Extracted data →
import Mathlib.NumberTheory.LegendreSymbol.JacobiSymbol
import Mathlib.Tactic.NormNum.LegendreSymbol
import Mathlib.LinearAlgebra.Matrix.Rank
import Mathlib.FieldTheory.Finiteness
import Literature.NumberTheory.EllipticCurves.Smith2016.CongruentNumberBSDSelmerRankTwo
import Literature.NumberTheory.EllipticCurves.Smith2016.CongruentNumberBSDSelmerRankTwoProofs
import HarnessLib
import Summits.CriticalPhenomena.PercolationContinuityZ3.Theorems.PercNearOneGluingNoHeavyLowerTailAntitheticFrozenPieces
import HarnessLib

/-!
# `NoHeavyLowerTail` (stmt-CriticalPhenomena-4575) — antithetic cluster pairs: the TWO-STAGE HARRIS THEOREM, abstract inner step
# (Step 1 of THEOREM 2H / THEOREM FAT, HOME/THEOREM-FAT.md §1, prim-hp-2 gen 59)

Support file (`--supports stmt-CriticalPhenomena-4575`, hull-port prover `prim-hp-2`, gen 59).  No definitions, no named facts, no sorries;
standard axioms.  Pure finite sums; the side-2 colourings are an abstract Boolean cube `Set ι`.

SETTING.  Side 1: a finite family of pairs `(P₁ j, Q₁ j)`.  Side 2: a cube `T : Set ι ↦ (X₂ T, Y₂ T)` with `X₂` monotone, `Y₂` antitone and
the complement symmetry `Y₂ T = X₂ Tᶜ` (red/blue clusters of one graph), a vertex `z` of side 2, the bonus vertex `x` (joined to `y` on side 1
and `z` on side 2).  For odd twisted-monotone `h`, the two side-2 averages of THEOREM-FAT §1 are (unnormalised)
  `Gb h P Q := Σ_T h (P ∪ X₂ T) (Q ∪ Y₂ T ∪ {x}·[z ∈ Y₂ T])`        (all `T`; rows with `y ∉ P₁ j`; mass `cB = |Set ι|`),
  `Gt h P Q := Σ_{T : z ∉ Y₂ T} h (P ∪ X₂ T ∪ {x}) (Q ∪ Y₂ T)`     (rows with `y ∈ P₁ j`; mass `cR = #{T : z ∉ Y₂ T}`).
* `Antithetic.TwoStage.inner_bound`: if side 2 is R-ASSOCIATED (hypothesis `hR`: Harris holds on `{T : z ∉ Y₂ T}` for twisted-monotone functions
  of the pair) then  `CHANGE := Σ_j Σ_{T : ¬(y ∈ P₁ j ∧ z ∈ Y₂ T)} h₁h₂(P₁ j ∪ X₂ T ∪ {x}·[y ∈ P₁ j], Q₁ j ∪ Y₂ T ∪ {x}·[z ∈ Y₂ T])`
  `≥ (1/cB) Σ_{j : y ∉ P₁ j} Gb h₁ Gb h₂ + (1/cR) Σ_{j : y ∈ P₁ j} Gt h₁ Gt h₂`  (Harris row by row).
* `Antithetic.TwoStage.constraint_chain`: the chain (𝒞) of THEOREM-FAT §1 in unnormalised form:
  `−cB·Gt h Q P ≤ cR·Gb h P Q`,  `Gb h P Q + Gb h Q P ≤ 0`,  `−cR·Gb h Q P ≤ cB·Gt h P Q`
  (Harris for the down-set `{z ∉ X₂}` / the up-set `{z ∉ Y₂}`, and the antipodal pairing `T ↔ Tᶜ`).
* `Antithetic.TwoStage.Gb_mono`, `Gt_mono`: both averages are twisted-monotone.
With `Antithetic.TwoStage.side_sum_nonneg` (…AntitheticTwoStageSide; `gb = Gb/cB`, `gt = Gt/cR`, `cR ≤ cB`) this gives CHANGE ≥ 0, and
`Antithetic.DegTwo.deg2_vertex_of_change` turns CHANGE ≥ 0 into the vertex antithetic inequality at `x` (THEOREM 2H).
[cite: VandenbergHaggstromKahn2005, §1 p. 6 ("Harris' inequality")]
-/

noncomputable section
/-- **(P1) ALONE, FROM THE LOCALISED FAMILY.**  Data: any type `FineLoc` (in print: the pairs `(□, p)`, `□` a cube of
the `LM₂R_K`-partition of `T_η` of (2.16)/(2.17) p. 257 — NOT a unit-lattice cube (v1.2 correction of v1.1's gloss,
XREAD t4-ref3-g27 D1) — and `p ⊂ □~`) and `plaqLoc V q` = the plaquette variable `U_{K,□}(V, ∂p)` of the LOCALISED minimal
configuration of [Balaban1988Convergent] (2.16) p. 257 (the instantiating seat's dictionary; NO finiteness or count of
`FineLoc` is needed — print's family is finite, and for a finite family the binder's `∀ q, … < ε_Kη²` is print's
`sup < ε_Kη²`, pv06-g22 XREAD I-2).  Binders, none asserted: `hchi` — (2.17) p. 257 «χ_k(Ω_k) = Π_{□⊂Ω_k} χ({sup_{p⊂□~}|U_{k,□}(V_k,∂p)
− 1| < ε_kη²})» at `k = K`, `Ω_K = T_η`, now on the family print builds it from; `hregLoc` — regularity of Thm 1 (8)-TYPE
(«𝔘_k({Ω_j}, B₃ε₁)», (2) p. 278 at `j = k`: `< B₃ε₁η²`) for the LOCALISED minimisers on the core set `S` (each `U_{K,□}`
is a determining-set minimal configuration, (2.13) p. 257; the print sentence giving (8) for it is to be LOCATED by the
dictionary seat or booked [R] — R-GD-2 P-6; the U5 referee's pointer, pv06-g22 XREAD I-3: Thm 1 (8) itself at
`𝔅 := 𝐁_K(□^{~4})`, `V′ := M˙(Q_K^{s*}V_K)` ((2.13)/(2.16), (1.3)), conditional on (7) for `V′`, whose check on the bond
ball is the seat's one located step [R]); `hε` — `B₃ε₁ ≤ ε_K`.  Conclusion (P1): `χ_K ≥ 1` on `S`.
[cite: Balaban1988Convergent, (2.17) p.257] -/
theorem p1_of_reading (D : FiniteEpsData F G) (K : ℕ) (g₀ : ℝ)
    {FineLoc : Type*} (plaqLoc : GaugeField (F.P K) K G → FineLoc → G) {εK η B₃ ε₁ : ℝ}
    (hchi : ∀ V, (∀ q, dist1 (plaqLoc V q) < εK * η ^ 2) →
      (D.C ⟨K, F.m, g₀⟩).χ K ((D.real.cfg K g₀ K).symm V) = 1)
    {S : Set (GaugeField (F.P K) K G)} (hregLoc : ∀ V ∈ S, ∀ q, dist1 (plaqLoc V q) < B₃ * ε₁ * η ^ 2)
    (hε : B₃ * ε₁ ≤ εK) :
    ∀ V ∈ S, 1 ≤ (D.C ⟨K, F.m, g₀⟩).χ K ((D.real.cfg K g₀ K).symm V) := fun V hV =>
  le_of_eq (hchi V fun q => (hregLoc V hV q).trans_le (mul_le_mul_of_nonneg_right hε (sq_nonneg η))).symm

Work to complete → Give every line of the listing again. Keep each one exact.

Answer space →
import Mathlib.NumberTheory.LegendreSymbol.JacobiSymbol
import Mathlib.Tactic.NormNum.LegendreSymbol
import Mathlib.LinearAlgebra.Matrix.Rank
import Mathlib.FieldTheory.Finiteness
import Literature.NumberTheory.EllipticCurves.Smith2016.CongruentNumberBSDSelmerRankTwo
import Literature.NumberTheory.EllipticCurves.Smith2016.CongruentNumberBSDSelmerRankTwoProofs
import HarnessLib
import Summits.CriticalPhenomena.PercolationContinuityZ3.Theorems.PercNearOneGluingNoHeavyLowerTailAntitheticFrozenPieces
import HarnessLib

/-!
# `NoHeavyLowerTail` (stmt-CriticalPhenomena-4575) — antithetic cluster pairs: the TWO-STAGE HARRIS THEOREM, abstract inner step
# (Step 1 of THEOREM 2H / THEOREM FAT, HOME/THEOREM-FAT.md §1, prim-hp-2 gen 59)

Support file (`--supports stmt-CriticalPhenomena-4575`, hull-port prover `prim-hp-2`, gen 59).  No definitions, no named facts, no sorries;
standard axioms.  Pure finite sums; the side-2 colourings are an abstract Boolean cube `Set ι`.

SETTING.  Side 1: a finite family of pairs `(P₁ j, Q₁ j)`.  Side 2: a cube `T : Set ι ↦ (X₂ T, Y₂ T)` with `X₂` monotone, `Y₂` antitone and
the complement symmetry `Y₂ T = X₂ Tᶜ` (red/blue clusters of one graph), a vertex `z` of side 2, the bonus vertex `x` (joined to `y` on side 1
and `z` on side 2).  For odd twisted-monotone `h`, the two side-2 averages of THEOREM-FAT §1 are (unnormalised)
  `Gb h P Q := Σ_T h (P ∪ X₂ T) (Q ∪ Y₂ T ∪ {x}·[z ∈ Y₂ T])`        (all `T`; rows with `y ∉ P₁ j`; mass `cB = |Set ι|`),
  `Gt h P Q := Σ_{T : z ∉ Y₂ T} h (P ∪ X₂ T ∪ {x}) (Q ∪ Y₂ T)`     (rows with `y ∈ P₁ j`; mass `cR = #{T : z ∉ Y₂ T}`).
* `Antithetic.TwoStage.inner_bound`: if side 2 is R-ASSOCIATED (hypothesis `hR`: Harris holds on `{T : z ∉ Y₂ T}` for twisted-monotone functions
  of the pair) then  `CHANGE := Σ_j Σ_{T : ¬(y ∈ P₁ j ∧ z ∈ Y₂ T)} h₁h₂(P₁ j ∪ X₂ T ∪ {x}·[y ∈ P₁ j], Q₁ j ∪ Y₂ T ∪ {x}·[z ∈ Y₂ T])`
  `≥ (1/cB) Σ_{j : y ∉ P₁ j} Gb h₁ Gb h₂ + (1/cR) Σ_{j : y ∈ P₁ j} Gt h₁ Gt h₂`  (Harris row by row).
* `Antithetic.TwoStage.constraint_chain`: the chain (𝒞) of THEOREM-FAT §1 in unnormalised form:
  `−cB·Gt h Q P ≤ cR·Gb h P Q`,  `Gb h P Q + Gb h Q P ≤ 0`,  `−cR·Gb h Q P ≤ cB·Gt h P Q`
  (Harris for the down-set `{z ∉ X₂}` / the up-set `{z ∉ Y₂}`, and the antipodal pairing `T ↔ Tᶜ`).
* `Antithetic.TwoStage.Gb_mono`, `Gt_mono`: both averages are twisted-monotone.
With `Antithetic.TwoStage.side_sum_nonneg` (…AntitheticTwoStageSide; `gb = Gb/cB`, `gt = Gt/cR`, `cR ≤ cB`) this gives CHANGE ≥ 0, and
`Antithetic.DegTwo.deg2_vertex_of_change` turns CHANGE ≥ 0 into the vertex antithetic inequality at `x` (THEOREM 2H).
[cite: VandenbergHaggstromKahn2005, §1 p. 6 ("Harris' inequality")]
-/

noncomputable section
/-- **(P1) ALONE, FROM THE LOCALISED FAMILY.**  Data: any type `FineLoc` (in print: the pairs `(□, p)`, `□` a cube of
the `LM₂R_K`-partition of `T_η` of (2.16)/(2.17) p. 257 — NOT a unit-lattice cube (v1.2 correction of v1.1's gloss,
XREAD t4-ref3-g27 D1) — and `p ⊂ □~`) and `plaqLoc V q` = the plaquette variable `U_{K,□}(V, ∂p)` of the LOCALISED minimal
configuration of [Balaban1988Convergent] (2.16) p. 257 (the instantiating seat's dictionary; NO finiteness or count of
`FineLoc` is needed — print's family is finite, and for a finite family the binder's `∀ q, … < ε_Kη²` is print's
`sup < ε_Kη²`, pv06-g22 XREAD I-2).  Binders, none asserted: `hchi` — (2.17) p. 257 «χ_k(Ω_k) = Π_{□⊂Ω_k} χ({sup_{p⊂□~}|U_{k,□}(V_k,∂p)
− 1| < ε_kη²})» at `k = K`, `Ω_K = T_η`, now on the family print builds it from; `hregLoc` — regularity of Thm 1 (8)-TYPE
(«𝔘_k({Ω_j}, B₃ε₁)», (2) p. 278 at `j = k`: `< B₃ε₁η²`) for the LOCALISED minimisers on the core set `S` (each `U_{K,□}`
is a determining-set minimal configuration, (2.13) p. 257; the print sentence giving (8) for it is to be LOCATED by the
dictionary seat or booked [R] — R-GD-2 P-6; the U5 referee's pointer, pv06-g22 XREAD I-3: Thm 1 (8) itself at
`𝔅 := 𝐁_K(□^{~4})`, `V′ := M˙(Q_K^{s*}V_K)` ((2.13)/(2.16), (1.3)), conditional on (7) for `V′`, whose check on the bond
ball is the seat's one located step [R]); `hε` — `B₃ε₁ ≤ ε_K`.  Conclusion (P1): `χ_K ≥ 1` on `S`.
[cite: Balaban1988Convergent, (2.17) p.257] -/
theorem p1_of_reading (D : FiniteEpsData F G) (K : ℕ) (g₀ : ℝ)
    {FineLoc : Type*} (plaqLoc : GaugeField (F.P K) K G → FineLoc → G) {εK η B₃ ε₁ : ℝ}
    (hchi : ∀ V, (∀ q, dist1 (plaqLoc V q) < εK * η ^ 2) →
      (D.C ⟨K, F.m, g₀⟩).χ K ((D.real.cfg K g₀ K).symm V) = 1)
    {S : Set (GaugeField (F.P K) K G)} (hregLoc : ∀ V ∈ S, ∀ q, dist1 (plaqLoc V q) < B₃ * ε₁ * η ^ 2)
    (hε : B₃ * ε₁ ≤ εK) :
    ∀ V ∈ S, 1 ≤ (D.C ⟨K, F.m, g₀⟩).χ K ((D.real.cfg K g₀ K).symm V) := fun V hV =>
  le_of_eq (hchi V fun q => (hregLoc V hV q).trans_le (mul_le_mul_of_nonneg_right hε (sq_nonneg η))).symm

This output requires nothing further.